By the way, this is not some “on screen” persona. This is how Clifford actually is in real life. And yet, he somehow snagged himself a babe.

Cliff now sells Klein bottles which are one sided bottles. Or as my son tells me: The three dimensional shadow of the Klein bottle since Klein bottles really need four dimensions. (If Clifford can get a girl, maybe there’s still hope for my son.)

You can find Clifford Stoll’s Klein bottles at http://www.kleinbottle.com/. They make a great gift for the nerd in your life.

That’s Clifford Stoll :slight_smile: I know that because he’s an amazing guy

apparently you can measure the speed of light using a bar of chocolate, some toothpicks, a microwave oven and a ruler.

Saffer, see posts 8,9, and 13. I’ll explain further in the other thread you started.

Yeah. The coincidence is that, owing to the duration of the second and the diameter of Earth’s orbit, light takes almost precisely 1000 seconds to cross the orbit. Of course, if we had eight fingers per hand like Acanthostega, saying it takes almost precisely 3E8 seconds… :slight_smile:

If you scroll down that link, you will see on the faceplate, “Panasonic Microwave Oven…2450Mhz.”

You can’t trust that number.
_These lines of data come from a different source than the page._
include hRSU hRSV in
/-- **THE `κ^{−1∕2}` ROAD AT `k = n+1` LEVELS**: for two backgrounds `U`, `V` of `T_{L^{n+1} m}` with mutually adjoint transporters and the displayed
positivities of `Δ′_{a′}` ((3.24) at `k` levels), and FIVE letters — a coercivity `κ₀` of the Gram operator `K′(V) = Q̃′_{n+1}(V)G′_{n+1}(V)²Q̃′_{n+1}(V)†`
at the REFERENCE background `V` IN FORM, `‖G′_{n+1}(U)y − G′_{n+1}(V)y‖ ≤ θ_G‖y‖`, `‖Q̃′_{n+1}(U)v‖ ≤ M_Q‖v‖`, `‖Q̃′_{n+1}(U)v − Q̃′_{n+1}(V)v‖ ≤ θ_Q‖v‖`,
`‖G′_{n+1}(V)y‖ ≤ g‖y‖` — in the window `δ_A := θ_G M_Q + g θ_Q < √κ₀`:  **`‖R_{n+1}(U)f − R_{n+1}(V)f‖ ≤ (δ_A∕(√κ₀ − δ_A) + δ_A∕√κ₀)·‖f‖`.**
ne9-leaf-01's `norm_starProjection_sub_le_of_letters` at `K_i = Δ N(Q′_{n+1})`, `A_i = G′_{n+1}Q̃′_{n+1}†` (`GQk_mem_orthogonal_and_gen`), `s_V = √κ₀`
(`inner_qggq_eq`). [cite: Balaban1985BackgroundPropagators, p.403, (3.25) p.394, (3.63)–(3.68) pp.402–403, Thm 3.11 p.416] -/
theorem norm_RofUk_sub_RofUk_le_sqrt {κ₀ θG MQ θQ g : ℝ} (hκ₀ : 0 < κ₀) (hθG : 0 ≤ θG) (hMQ : 0 ≤ MQ) (hθQ : 0 ≤ θQ) (hg : 0 ≤ g)
    (hκ : ∀ ψ : SiteL2K ℂ d m c₁ W, κ₀ * ‖ψ‖ ^ 2 ≤ RCLike.re ⟪ψ,
      (((WL2.linearEquiv ℂ ℂ (fun _ : TSite d m => c₁)).symm.toLinearMap ∘ₗ QprimeTowerW L m n φ V (c₀ := c₀)) ∘ₗ
        GpOfUk L m n φ η V a' (c₁ := c₁) hposV ∘ₗ GpOfUk L m n φ η V a' (c₁ := c₁) hposV ∘ₗ
        LinearMap.adjoint ((WL2.linearEquiv ℂ ℂ (fun _ : TSite d m => c₁)).symm.toLinearMap ∘ₗ QprimeTowerW L m n φ V (c₀ := c₀))) ψ⟫_ℂ)
    (hG : ∀ y, ‖GpOfUk L m n φ η U a' (c₁ := c₁) hposU y - GpOfUk L m n φ η V a' (c₁ := c₁) hposV y‖ ≤ θG * ‖y‖)
    (hQU : ∀ v, ‖((WL2.linearEquiv ℂ ℂ (fun _ : TSite d m => c₁)).symm.toLinearMap ∘ₗ QprimeTowerW L m n φ U (c₀ := c₀)) v‖ ≤ MQ * ‖v‖)
    (hdQ : ∀ v, ‖((WL2.linearEquiv ℂ ℂ (fun _ : TSite d m => c₁)).symm.toLinearMap ∘ₗ QprimeTowerW L m n φ U (c₀ := c₀)) v -
      ((WL2.linearEquiv ℂ ℂ (fun _ : TSite d m => c₁)).symm.toLinearMap ∘ₗ QprimeTowerW L m n φ V (c₀ := c₀)) v‖ ≤ θQ * ‖v‖)
    (hGV : ∀ y, ‖GpOfUk L m n φ η V a' (c₁ := c₁) hposV y‖ ≤ g * ‖y‖)
    (hwin : θG * MQ + g * θQ < Real.sqrt κ₀) (f : SiteL2K ℂ d (towerP L m (n + 1)) c₀ W) :
    ‖RofUk L m n φ η U (c₀ := c₀) f - RofUk L m n φ η V (c₀ := c₀) f‖ ≤
      ((θG * MQ + g * θQ) / (Real.sqrt κ₀ - (θG * MQ + g * θQ)) + (θG * MQ + g * θQ) / Real.sqrt κ₀) * ‖f‖ := by
  haveI : CompleteSpace ((LinearMap.ker (QprimeTowerW L m n φ U (c₀ := c₀))).map
      (covLaplaceSiteK ((η : ℂ))⁻¹ (adTransportW φ U) (adTransportW φ fun b => (U b)⁻¹))) := FiniteDimensional.complete ℂ _
  haveI : CompleteSpace ((LinearMap.ker (QprimeTowerW L m n φ V (c₀ := c₀))).map
      (covLaplaceSiteK ((η : ℂ))⁻¹ (adTransportW φ V) (adTransportW φ fun b => (V b)⁻¹))) := FiniteDimensional.complete ℂ _
  -- `R_{n+1}(U) = starProjection (Δ_U N(Q′_{n+1}(U)))` by definition
  have hRU : RofUk L m n φ η U (c₀ := c₀) f = ((LinearMap.ker (QprimeTowerW L m n φ U (c₀ := c₀))).map
      (covLaplaceSiteK ((η : ℂ))⁻¹ (adTransportW φ U) (adTransportW φ fun b => (U b)⁻¹))).starProjection f := by
    unfold RofUk B11Eq103H1Complex.RLatticeK projR; rfl
  have hRV : RofUk L m n φ η V (c₀ := c₀) f = ((LinearMap.ker (QprimeTowerW L m n φ V (c₀ := c₀))).map
      (covLaplaceSiteK ((η : ℂ))⁻¹ (adTransportW φ V) (adTransportW φ fun b => (V b)⁻¹))).starProjection f := by
    unfold RofUk B11Eq103H1Complex.RLatticeK projR; rfl
  obtain ⟨horthU, hgenU⟩ := GQk_mem_orthogonal_and_gen L m n φ c₀ η U c₁ a' hRSU hposU
  obtain ⟨horthV, hgenV⟩ := GQk_mem_orthogonal_and_gen L m n φ c₀ η V c₁ a' hRSV hposV
  -- the reference coercivity on the Gram side: `κ₀‖x‖² ≤ re⟪x, K′(V)x⟫ = ‖G′(V)Q̃′(V)†x‖²`
  have hκ' : ∀ x : SiteL2K ℂ d m c₁ W, κ₀ * ‖x‖ ^ 2 ≤ ‖GpOfUk L m n φ η V a' (c₁ := c₁) hposV
      (LinearMap.adjoint ((WL2.linearEquiv ℂ ℂ (fun _ : TSite d m => c₁)).symm.toLinearMap ∘ₗ QprimeTowerW L m n φ V (c₀ := c₀)) x)‖ ^ 2 := by
    intro x
    have h := hκ x
    have e := inner_qggq_eq ((WL2.linearEquiv ℂ ℂ (fun _ : TSite d m => c₁)).symm.toLinearMap ∘ₗ QprimeTowerW L m n φ V (c₀ := c₀))
      (laplacePrimeAk_isSymmetric L m n φ η V a' hRSV) hposV x
    simp only [LinearMap.comp_apply] at h e
    unfold GpOfUk at h ⊢
    rw [e, ← RCLike.ofReal_pow, RCLike.ofReal_re] at h
    exact h
  -- the range facts read at the `starProjection`
  have hgenU' : ∀ v, ∃ x : SiteL2K ℂ d m c₁ W, v - ((LinearMap.ker (QprimeTowerW L m n φ U (c₀ := c₀))).map
      (covLaplaceSiteK ((η : ℂ))⁻¹ (adTransportW φ U) (adTransportW φ fun b => (U b)⁻¹))).starProjection v =
      (GpOfUk L m n φ η U a' (c₁ := c₁) hposU ∘ₗ
        LinearMap.adjoint ((WL2.linearEquiv ℂ ℂ (fun _ : TSite d m => c₁)).symm.toLinearMap ∘ₗ QprimeTowerW L m n φ U (c₀ := c₀))) x := by
    intro v
    obtain ⟨x, hx⟩ := hgenU v
    refine ⟨x, ?_⟩
    rw [← hx]
    unfold RofUk B11Eq103H1Complex.RLatticeK projR; rfl
  have hgenV' : ∀ v, ∃ x : SiteL2K ℂ d m c₁ W, v - ((LinearMap.ker (QprimeTowerW L m n φ V (c₀ := c₀))).map
      (covLaplaceSiteK ((η : ℂ))⁻¹ (adTransportW φ V) (adTransportW φ fun b => (V b)⁻¹))).starProjection v =
      (GpOfUk L m n φ η V a' (c₁ := c₁) hposV ∘ₗ
        LinearMap.adjoint ((WL2.linearEquiv ℂ ℂ (fun _ : TSite d m => c₁)).symm.toLinearMap ∘ₗ QprimeTowerW L m n φ V (c₀ := c₀))) x := by
    intro v
    obtain ⟨x, hx⟩ := hgenV v
    refine ⟨x, ?_⟩
    rw [← hx]
    unfold RofUk B11Eq103H1Complex.RLatticeK projR; rfl
  rw [hRU, hRV]
  exact norm_starProjection_sub_le_of_letters _ _ _ _ _ _ hκ₀ hθG hMQ hθQ hg horthU horthV hgenU' hgenV' hκ' hG hQU hdQ hGV hwin f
See the other thread I linked in my last post.

I vaguely remember that the NASA set a mirror on the moon during one of the first landings, then shot a laser at it and clocked it. Whether this was for mesuring the speed of light or the punctual distance terra-luna I don’t know, they must have known at least one factor.

Unless you are saying they looked up the wrong number for the speed of light or measured the wavelength wrong, I’d say you can trust it.

Since 1983, the speed of light in a vacuum has been defined as 299792458 m/s. Because it is defined, it cannot be measured.

Another one is the triple point temperature of water. It is defined as 273.16 K. Because it is defined, it cannot be measured.

Whoa…you think that the speed of light is dependent on what some standards association or legislature says it is? Don’t you think they derived that number from measurement?

What if someone measures it and obtains a different, but accurate number? Which shall we change – the length of a meter or the second?

It is now a defined number. Defined means defined. When they defined it, they chose a number that matched closely (thought not exactly) with previously measured speeds.

Measured it against what? It is now nonsensical to say that you want to “measure” the speed of light. The speed of light in a vacuum is now a fixed, defined value. Hence it cannot be “measured.”

As mentioned above, the temperature of the triple point of water is *also *a defined quantity. The temperature of the triple point of VSMOW water cannot be measured… it is exactly 0.01 °C.

The second is defined as the duration of 9,192,631,770 periods of the radiation corresponding to the transition between the two hyperfine levels of the ground state of the caesium 133 atom; the meter is then obtained as the distance light travels in precisely 1/299,792,458 of a second.